YOUR TASK:
Each entry must be duplicated precisely, with nothing left out.

Stored items from a collection
###
/-- **PER FACTOR.**  For a represented run, a term `τ ∈ T K` at `|t| ≤ l₀` and a factor `i < m K τ` whose profile value has the
small-field floor `c > 0` against the rest of the integrand (`sibling_i · RX`): the factor's shell-restricted sibling weight is at
most `c⁻¹ ×` the term, at ANY relative width `w` — `sibAt_i · RX = shell_i · (sibling_i · RX)`, `shell_i ≤ 1`,
`integral_mul_le_inv_floor`, and `facAt_i · sibling_i · RX = (∏_j facAt_j) · RX` integrates to `X K t τ` (`TermRepr.repr`).
[folklore] -/
theorem integral_sibAt_mul_le_of_floor (h : TermRepr l₀ T X χ κ Lχ N n μ m slot pol θ uX uY RX) {K : ℕ} {t : ℝ}
    (ht : |t| ≤ l₀) {τ : ι} (hτ : τ ∈ T K) {i : ℕ} (hi : i < m K τ) {c : ℝ} (hc : 0 < c)
    (hfl : SmallFieldFloor (μ K τ) (fun v => facAt χ (slot K τ) (pol K τ) (θ K τ) (fun j => uX K τ j v) i)
      (fun v => sibling (facAt χ (slot K τ) (pol K τ) (θ K τ) (fun j => uX K τ j v)) (m K τ) i * RX K t τ v) c)
    (w : ℝ) :
    ∫ v, sibAt χ κ (slot K τ) (pol K τ) (θ K τ) (fun j => uX K τ j v) w (m K τ) i * RX K t τ v ∂(μ K τ) ≤
      c⁻¹ * X K t τ := by
  have hsib0 : ∀ v, 0 ≤ sibling (facAt χ (slot K τ) (pol K τ) (θ K τ) (fun j => uX K τ j v)) (m K τ) i := fun v =>
    sibling_nonneg (fun j _ => facAt_nonneg h.profile j) hi
  have hgm : Measurable fun v => sibling (facAt χ (slot K τ) (pol K τ) (θ K τ) (fun j => uX K τ j v)) (m K τ) i :=
    measurable_sibling_facAt h.profile (fun j hj => (h.meas K τ hτ j hj).1) hi
  have hgi : Integrable (fun v => sibling (facAt χ (slot K τ) (pol K τ) (θ K τ) (fun j => uX K τ j v)) (m K τ) i *
      RX K t τ v) (μ K τ) :=
    integrable_unitInterval_mul (h.rem_int K t ht τ hτ) hgm hsib0 fun v => sibling_le_one h.profile i
  have hg0 : 0 ≤ᵐ[μ K τ] fun v => sibling (facAt χ (slot K τ) (pol K τ) (θ K τ) (fun j => uX K τ j v)) (m K τ) i *
      RX K t τ v := by
    filter_upwards [h.rem_nonneg K t ht τ hτ] with v hv
    exact mul_nonneg (hsib0 v) hv
  have hψ1 : ∀ᵐ v ∂(μ K τ), (pol K τ i).shell (uX K τ i v) (θ K τ i) (κ (slot K τ i).1) (w * θ K τ i) ≤ 1 :=
    ae_of_all _ fun v => Pol.shell_le_one _ _ _ _ _
  have hψg_eq : (fun v => sibAt χ κ (slot K τ) (pol K τ) (θ K τ) (fun j => uX K τ j v) w (m K τ) i * RX K t τ v) =
      fun v => (pol K τ i).shell (uX K τ i v) (θ K τ i) (κ (slot K τ i).1) (w * θ K τ i) *
        (sibling (facAt χ (slot K τ) (pol K τ) (θ K τ) (fun j => uX K τ j v)) (m K τ) i * RX K t τ v) := by
    funext v
    simp only [sibAt]
    ring
  have hψgi : Integrable (fun v => (pol K τ i).shell (uX K τ i v) (θ K τ i) (κ (slot K τ i).1) (w * θ K τ i) *
      (sibling (facAt χ (slot K τ) (pol K τ) (θ K τ) (fun j => uX K τ j v)) (m K τ) i * RX K t τ v)) (μ K τ) := by
    rw [← hψg_eq]
    exact h.integrable_sib ht hτ hi w
  have hpg_eq : (fun v => facAt χ (slot K τ) (pol K τ) (θ K τ) (fun j => uX K τ j v) i *
      (sibling (facAt χ (slot K τ) (pol K τ) (θ K τ) (fun j => uX K τ j v)) (m K τ) i * RX K t τ v)) =
      fun v => (∏ j ∈ range (m K τ), facAt χ (slot K τ) (pol K τ) (θ K τ) (fun j => uX K τ j v) j) * RX K t τ v := by
    funext v
    rw [← mul_assoc, mul_sibling_eq_prod (facAt χ (slot K τ) (pol K τ) (θ K τ) (fun j => uX K τ j v)) hi]
  rw [hψg_eq]
  calc ∫ v, (pol K τ i).shell (uX K τ i v) (θ K τ i) (κ (slot K τ i).1) (w * θ K τ i) *
          (sibling (facAt χ (slot K τ) (pol K τ) (θ K τ) (fun j => uX K τ j v)) (m K τ) i * RX K t τ v) ∂(μ K τ)
      ≤ c⁻¹ * ∫ v, facAt χ (slot K τ) (pol K τ) (θ K τ) (fun j => uX K τ j v) i *
          (sibling (facAt χ (slot K τ) (pol K τ) (θ K τ) (fun j => uX K τ j v)) (m K τ) i * RX K t τ v) ∂(μ K τ) :=
        integral_mul_le_inv_floor hc hfl hψ1 hg0 hψgi hgi
    _ = c⁻¹ * X K t τ := by rw [hpg_eq, ← h.repr K t ht τ hτ]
###
FINISHED TASK:
/-- **PER FACTOR.**  For a represented run, a term `τ ∈ T K` at `|t| ≤ l₀` and a factor `i < m K τ` whose profile value has the
small-field floor `c > 0` against the rest of the integrand (`sibling_i · RX`): the factor's shell-restricted sibling weight is at
most `c⁻¹ ×` the term, at ANY relative width `w` — `sibAt_i · RX = shell_i · (sibling_i · RX)`, `shell_i ≤ 1`,
`integral_mul_le_inv_floor`, and `facAt_i · sibling_i · RX = (∏_j facAt_j) · RX` integrates to `X K t τ` (`TermRepr.repr`).
[folklore] -/
theorem integral_sibAt_mul_le_of_floor (h : TermRepr l₀ T X χ κ Lχ N n μ m slot pol θ uX uY RX) {K : ℕ} {t : ℝ}
    (ht : |t| ≤ l₀) {τ : ι} (hτ : τ ∈ T K) {i : ℕ} (hi : i < m K τ) {c : ℝ} (hc : 0 < c)
    (hfl : SmallFieldFloor (μ K τ) (fun v => facAt χ (slot K τ) (pol K τ) (θ K τ) (fun j => uX K τ j v) i)
      (fun v => sibling (facAt χ (slot K τ) (pol K τ) (θ K τ) (fun j => uX K τ j v)) (m K τ) i * RX K t τ v) c)
    (w : ℝ) :
    ∫ v, sibAt χ κ (slot K τ) (pol K τ) (θ K τ) (fun j => uX K τ j v) w (m K τ) i * RX K t τ v ∂(μ K τ) ≤
      c⁻¹ * X K t τ := by
  have hsib0 : ∀ v, 0 ≤ sibling (facAt χ (slot K τ) (pol K τ) (θ K τ) (fun j => uX K τ j v)) (m K τ) i := fun v =>
    sibling_nonneg (fun j _ => facAt_nonneg h.profile j) hi
  have hgm : Measurable fun v => sibling (facAt χ (slot K τ) (pol K τ) (θ K τ) (fun j => uX K τ j v)) (m K τ) i :=
    measurable_sibling_facAt h.profile (fun j hj => (h.meas K τ hτ j hj).1) hi
  have hgi : Integrable (fun v => sibling (facAt χ (slot K τ) (pol K τ) (θ K τ) (fun j => uX K τ j v)) (m K τ) i *
      RX K t τ v) (μ K τ) :=
    integrable_unitInterval_mul (h.rem_int K t ht τ hτ) hgm hsib0 fun v => sibling_le_one h.profile i
  have hg0 : 0 ≤ᵐ[μ K τ] fun v => sibling (facAt χ (slot K τ) (pol K τ) (θ K τ) (fun j => uX K τ j v)) (m K τ) i *
      RX K t τ v := by
    filter_upwards [h.rem_nonneg K t ht τ hτ] with v hv
    exact mul_nonneg (hsib0 v) hv
  have hψ1 : ∀ᵐ v ∂(μ K τ), (pol K τ i).shell (uX K τ i v) (θ K τ i) (κ (slot K τ i).1) (w * θ K τ i) ≤ 1 :=
    ae_of_all _ fun v => Pol.shell_le_one _ _ _ _ _
  have hψg_eq : (fun v => sibAt χ κ (slot K τ) (pol K τ) (θ K τ) (fun j => uX K τ j v) w (m K τ) i * RX K t τ v) =
      fun v => (pol K τ i).shell (uX K τ i v) (θ K τ i) (κ (slot K τ i).1) (w * θ K τ i) *
        (sibling (facAt χ (slot K τ) (pol K τ) (θ K τ) (fun j => uX K τ j v)) (m K τ) i * RX K t τ v) := by
    funext v
    simp only [sibAt]
    ring
  have hψgi : Integrable (fun v => (pol K τ i).shell (uX K τ i v) (θ K τ i) (κ (slot K τ i).1) (w * θ K τ i) *
      (sibling (facAt χ (slot K τ) (pol K τ) (θ K τ) (fun j => uX K τ j v)) (m K τ) i * RX K t τ v)) (μ K τ) := by
    rw [← hψg_eq]
    exact h.integrable_sib ht hτ hi w
  have hpg_eq : (fun v => facAt χ (slot K τ) (pol K τ) (θ K τ) (fun j => uX K τ j v) i *
      (sibling (facAt χ (slot K τ) (pol K τ) (θ K τ) (fun j => uX K τ j v)) (m K τ) i * RX K t τ v)) =
      fun v => (∏ j ∈ range (m K τ), facAt χ (slot K τ) (pol K τ) (θ K τ) (fun j => uX K τ j v) j) * RX K t τ v := by
    funext v
    rw [← mul_assoc, mul_sibling_eq_prod (facAt χ (slot K τ) (pol K τ) (θ K τ) (fun j => uX K τ j v)) hi]
  rw [hψg_eq]
  calc ∫ v, (pol K τ i).shell (uX K τ i v) (θ K τ i) (κ (slot K τ i).1) (w * θ K τ i) *
          (sibling (facAt χ (slot K τ) (pol K τ) (θ K τ) (fun j => uX K τ j v)) (m K τ) i * RX K t τ v) ∂(μ K τ)
      ≤ c⁻¹ * ∫ v, facAt χ (slot K τ) (pol K τ) (θ K τ) (fun j => uX K τ j v) i *
          (sibling (facAt χ (slot K τ) (pol K τ) (θ K τ) (fun j => uX K τ j v)) (m K τ) i * RX K t τ v) ∂(μ K τ) :=
        integral_mul_le_inv_floor hc hfl hψ1 hg0 hψgi hgi
    _ = c⁻¹ * X K t τ := by rw [hpg_eq, ← h.repr K t ht τ hτ]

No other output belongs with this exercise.